The 96th Test Group was a United States Air Force unit, based at Holloman Air Force Base, New Mexico. It was a Geographically Separate Unit (GSU), assigned to the 96th Test Wing, Eglin Air Force Base, Florida.

The Test Group's function was to operate test facilities for high speed sled track testing, navigation and guidance system testing, radar signature measurements, weapon systems flight testing, and Air Force liaison for all AF programs tested at White Sands Missile Range (WSMR).

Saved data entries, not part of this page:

import Summits.QuantumFields.BalabanUV.Beta.GAN24.BornBorderUndressedRow
import Summits.QuantumFields.BalabanUV.Beta.GAN24.BornBorderLiftChainAn1
import Summits.QuantumFields.BalabanUV.Beta.GAN24.BornBorderLetters
import Summits.QuantumFields.BalabanUV.Beta.GAN24.TaylorRowVSymAn1At
import Summits.QuantumFields.BalabanUV.Beta.GAN24.S3ShapeVtSymAn1At
import Summits.QuantumFields.BalabanUV.Beta.GAN24.S3RowV0SymAn1At
import Summits.QuantumFields.BalabanUV.Beta.GAN24.LagrIncLevelZero

/-!
# THE UNDRESSED V-LINEAGE LETTER FOR an1's SYMMETRISED BORDER TABLE — UNCONDITIONAL at `d = 3`, `2 ≤ Lc`, pin `cE = Lc^4` (twin of the OWNER's `BornBorderUndressedRow` + `BornBorderDriftThree.exists_hUgV_three`; the hypothesis `hUg` of road-P2's M.77 `CombBornBorderLettersRaw.exists_hUv_raw_of_geometric` at the record's `tabs.V = symVhSAt ρ_c`)

NOT IN PRINT — OUR BOOKKEEPING (road-P2 = `b2b-balaban-gan24-p2` gen 56, 2026-08-25; row G-an2-4 ∕ (CONV-C), the (α-0) chain at row D1's literal
OF RECORD (III′) `JsB12CombShSym`; [folklore] composition BY NAME; 0 `def`, 0 cite, 0 `def … : Prop`, 0 `sorry`).  Weight 0.  NEVER «G-an2-4 closed» as (CONV-C);
NOT D1, NOT BetaPertH, NOT continuum, NOT Clay; NO campaign opened (an2 W-4) — a brick of the located `hUv⁰` transfer (road-P2 MEMO M-gan24p2-g56-1 §2(b), M.77's RAW socket).

NAMING: «An1» = an1's (0.4)-SYMMETRISED border table `symVhSAt ρ` (the record field `SymTables.V`); the (E) files' «Sym» = the un-negated rooted `vhSAt ρ`.  METHOD = the OWNER's
`mkroot.py` rule (road-P2's `tools/mkstab.py`): the (E) file VERBATIM with `vhSAt (toSite r) ↦ symVhSAt (toSite r)` through `TaylorMassVHAn1At ∕ …SymAn1At` (road-P2, this gen);
the table-FREE lemmas of the (E) file are NOT re-declared but opened BY NAME from it; same theorem names in the `…An1` namespace; (E) files untouched.
Discharges NOTHING of (hS, hSall) ∕ hB by itself — it prices the RAW undressed V letter of M.77 (one of the four ROW letters of the (III′) born row, V half).
-/

noncomputable section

The group consisted of 90 authorized military, 239 authorized civilians, and 161 authorized contractor personnel with two-thirds of these being scientists, engineers, and technicians.

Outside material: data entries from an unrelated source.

import Literature.MathematicalPhysics.StatisticalMechanics.NJLChiralSymmetryBreaking
import Literature.MathematicalPhysics.StatisticalMechanics.NJLExponentialClustering
import Literature.MathematicalPhysics.StatisticalMechanics.ComplexSpinCorrelationBound
import HarnessLib

/-!
# The weak Goldstone theorem of Salmhofer–Seiler: clustering cannot be uniform as the mass vanishes
# (CMP 139 (1991), Remark 3.12 with the Ward identity (3.43) and Cor. 4.4 (1))

Salmhofer–Seiler, p. 409, after Thm. 3.11: "The Ward identities which one can derive by doing
space-dependent chiral rotations relate the expectation value of `ψ̄ψ` directly to its two-point
function for staggered fermions, `⟨ψ̄ψ(y)⟩ = -m ∑_x ε(x)ε(y) ⟨ψ̄ψ(x) ψ̄ψ(y)⟩^T` (3.43) (the
truncation can be included because of the alternating signs `ε(x)` in the sum). Inserting the
exponential decay with rate `κ(m)` into this equation one sees that if chiral symmetry is broken in
the sense of `X ≠ 0`, the mass gap `κ(m)` must go to zero as the mass vanishes. One may regard this
as a weak version of the Goldstone theorem." (Remark 3.12.)

This file proves the remark for the β = 0 NJL system on the even tori `(ℤ/Lℤ)^ν` in the form
that the restated Thm. 3.11 of the Erratum (CMP 146 (1992) 637: `m`-dependent prefactor for
complex masses) supports WITHOUT the Erratum's sharper real-mass form (5): with the clustering
hypothesis written exactly as the conclusion of the tree's Thm. 3.11
(`NJLExponentialClustering.njl_abs_truncatedTwoPoint_le_real`: `|⟨σ_xσ_y⟩_Λ - ⟨σ_x⟩_Λ⟨σ_y⟩_Λ| ≤
C e^{-κD}` for `D ≤ |x_i - y_i|`, `|x_i - y_i| + D ≤ L`),

* `njl_expect_X_le_sum_abs_truncated` — the Ward identity (3.43) of the tree
  (`NJLChiralCondensateLowerBound.ward_identity`) with the truncation inserted (`∑_x ε(x) = 0`,
  translation invariance): `⟨σ_0⟩_Λ ≤ 2Nm ∑_x |⟨σ_xσ_0⟩_Λ - ⟨σ_x⟩_Λ⟨σ_0⟩_Λ|` at real `m > 0`;
* `njl_expect_X_le_of_clustering` — "inserting the exponential decay": clustering with constants
  `(κ, C)` on a torus gives `⟨σ_0⟩_Λ(m) ≤ 2Nm(2 + C (∑_{j∈ℤ} e^{-κ|j|/ν})^ν)`, the lattice sum
  bounded uniformly in `L` through centred representatives (`ZMod.valMinAbs`) and
  `∑_{z ∈ Λ} ∏_i e^{-(κ/ν)|z̃_i|} = (∑_t e^{-(κ/ν)|t̃|})^ν`;
* `njl_condensate_le_of_uniformClustering` — hence, if `(κ, C)` serve for all `m ∈ (0, m₀]` and all
  even tori, the condensate `s(m) = lim_Λ ⟨σ_0⟩_Λ(m)` of Thm. 4.3 is `O(m)` on `(0, m₀]`;
* `njl_clustering_not_uniform_as_mass_vanishes` — so under `2S(ν)/N < 1`, where Cor. 4.4 (1) gives
  `X = liminf_{m→0+} s(m) > 0` (tree: `njl_chiralOrderParameter_bounds`), NO pair `(κ > 0, C)`
  serves on any `(0, m₀]`: along `m → 0+` the optimal clustering constants degenerate, `κ(m) → 0`
  or `C(m) → ∞`; primed version hypothesis-free for QED (`N = 1`, `ν ≥ 4`) and NJL `N ≥ 2`,
  `ν ≥ 3` (`two_mul_fluctS_div_lt_one`);
* `njl_clustering_constants_at_fixed_mass` — whereas at each fixed real `m ≠ 0` such constants DO
  exist (Thm. 3.11, `NJLExponentialClustering`).

Faithfulness / scope.  The printed conclusion "`κ(m) → 0`" uses the Erratum's (5) (prefactor `1`
for real `m`, from the transfer operator), which is not formalised; what is proved is the
disjunction forced by (3.43) and `X > 0` on the pair (rate, prefactor).  Cor. 4.4 (4)'s rate
`κ(m) ≤ const·m^{1/ν}` (4.19) is likewise not formalised.  β = 0 NJL ∕ strongly coupled QED on
tori only; nothing about β > 0, the continuum, `SU(N)`, a mass gap of the gauge theory or the
summit's `QCD` conjunct.

## References

* M. Salmhofer, E. Seiler, *Proof of chiral symmetry breaking in strongly coupled lattice gauge
  theory*, Commun. Math. Phys. 139 (1991) 395–432: Remark 3.12 and (3.43) p. 409, Cor. 4.4 (1),
  (4) pp. 419–420. [SalmhoferSeiler1991]
* M. Salmhofer, E. Seiler, Erratum, Commun. Math. Phys. 146 (1992) 637–638: (1), (5).
  [SalmhoferSeiler1992Erratum]
-/

noncomputable section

It was established as a replacement for the 46th Test Group, which was inactivated. It assumed personnel and equipment of the 46th Test Group. On 1 December 2016 its mission, personnel, and assets appear to have been absorbed by the 704th Test Group.

==Units==
- 586th Flight Test Squadron
 Provided deployable operational support for test aircraft operating from Holloman AFB. The squadron flight tests guidance systems, laser systems, air-to-air/air-to-ground systems, long-range and standoff weapons, live warheads, and provides target and photo/safety chase. It operates four highly modified T-38C and one C-12J aircraft equipped to support a wide variety of flight test operations.

- 746th Test Squadron
 Also known as the Central Inertial and GPS Test Facility (CIGTF). The squadron was the DoD's designated lead test organization chartered to test and evaluate Global Positioning System (GPS) user equipment and integrated GPS based guidance and navigation systems. The 746 TS managed the tri-service GPS Test Center of Expertise (COE) composed of Army, Navy, and Air Force test agencies chartered to support GPS test and evaluation initiatives. In addition, CIGTF's inclusive ground, field, and flight-testing capabilities offer the customer a means to evaluate their guidance and navigation systems.

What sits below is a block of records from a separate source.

import Literature.Barriers.AtomisticToContinuum.DisorderedHarmonicChainPotential
import Mathlib.Analysis.SpecialFunctions.Trigonometric.Bounds
import HarnessLib

/-!
# Ajanki–Huveneers 2011, App. 7.3: the Fourier multiplier `λ(y', ξ)` of one frozen step — moments, differences, Gaussian bound

Third support file of the provefact unit for `AjankiHuveneers2011_approxKernels` (Lemma 5.2,
eqs. (5.9)–(5.10) of O. Ajanki, F. Huveneers, CMP **301** (2011) 841–883, arXiv:1003.1076,
vendored in `DisorderedHarmonicChainPotential.lean`). The frozen-step operator `T_{y'}` of (5.6),
`T_{y'}u(x) = ∫ u(x + ϑ + Φ(y',b))(1 + wh(y')b)τ(b)db`, is convolution on `𝕋` with the law of
`ϑ + Φ(y', B)` under the weight `ω(b) = (1 + wh(y')b)τ(b)`; its Fourier multiplier is
`e^{2πiξw} λ(y', ξ)` with the CENTRED multiplier (App. 7.3, "`λ_k(z) = ∫ e^{i2πzw⁻¹(ϑ - w + Φ(y_k,b))}
(1 + wγ_k b)τ(b)db`", `z = ξw`)

  `λ(y', ξ) = ∫ e^{2πiξ c(b)} ω(b) db`,  `c(b) = ϑ(w) - w + Φ(y', b)`  (`ahLam`, `ahC`, `ahWt`).

PROVED here, with constants depending only on the reduced law `τ` and `‖h‖_∞` (uniform in `y'`):
* plumbing: a window `[j₁, j₂]` where `τ ≥ ε₂ > 0` (`ReducedLawHyp.exists_lower_window`), positive
  variance `σ² = ∫ b²τ > 0`, the weight is a probability density for small `w` (`integral_ahWt`,
  `ahWt_nonneg`), its moments `∫ bω = wh(y')σ²`, `∫ b²ω = σ² + 𝒪(w)`; the centred phase satisfies
  `c(b) = w sin²(πy') b + 𝒪(w²)`, `|c| = 𝒪(w)` (`ahC_estimates`, from the expansion (3.11) of `Φ`);
* `|λ| ≤ 1` (`norm_ahLam_le_one`);
* the difference forms of the paper's `|∂_zλ_k(z)| = 𝒪(w + |z|)`, `|∂²_zλ_k(z)| = 𝒪(1)` (eqs.
  `λ-loc2/3`): `|λ(ξ+1) - λ(ξ)| ≤ C₁w²(1 + |ξ|)` (`norm_ahLam_succ_sub_le`; the gain comes from
  `∫ cω = 𝒪(w²)`, i.e. `∫ bτ = 0`) and `|λ(ξ+2) - 2λ(ξ+1) + λ(ξ)| ≤ C₂w²` (`norm_ahLam_second_diff_le`);
* the Gaussian bound `λ-loc1` in quantitative form: for `|ξ|w ≤ ε₀`,
  `|λ(y', ξ)|² ≤ 1 - (3/2)π²σ² sin⁴(πy') (ξw)² + C_E w (ξw)²` (`norm_sq_ahLam_le`; second-order
  Taylor expansion of `e^{iθ}`, the imaginary part being `𝒪(w|z|)` and entering squared).

The decay and strict bounds on good factors (`|∂ˡ_zλ_k| ≤ C/z`, `|λ_k| ≤ 1 - ε₁`) are in
`DisorderedHarmonicChainApproxKernelsDecay.lean`. No named facts are introduced.
-/

noncomputable section

open MeasureTheory Real Complex Set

- 796th Test Support Squadron
- 846th Test Squadron - rocket sled tests to include:
 High speed tests
 Ejection seat tests
 Supersonic track tests
 Hypersonic tests
 The squadron operates the Holloman High Speed Test Track (HHSTT) which simulates selected portions of the flight environment under accurately programmed and instrumented conditions. This capability fills the gap between laboratory investigations and full scale flight tests. The squadron is also DoD's "Center of Expertise" for all ejection seat testing and the lead facility for all supersonic tracks

- Det 1, 96th Test Group
 Serves as a sponsor for all Air Force programs testing on White Sands Missile Range (WSMR). It assists users in preparing documentation for supporting services and obtaining WSMR logistic and support resources. In addition, this office acts as lead agent for scheduling all Air Force training and mission requirements for the 49th Fighter Wing, 96th Test Group, and weapon system program's use of WSMR airspace.
- Det 2, 96th Test Group

==Lineage==
- Constituted as the 96th Test Group on 18 June 2012
 Activated on 1 October 2012

===Assignments===
- 96th Test Wing, 1 October 2012 – 1 December 2016

===Stations===
- Holloman Air Force Base, New Mexico, 1 October 2012 – 2016

===Components===
- 586th Flight Test Squadron, 1 October 2012 – 1 Dec 2016.
- 746th Test Squadron, 1 October 2012 – c. 2016.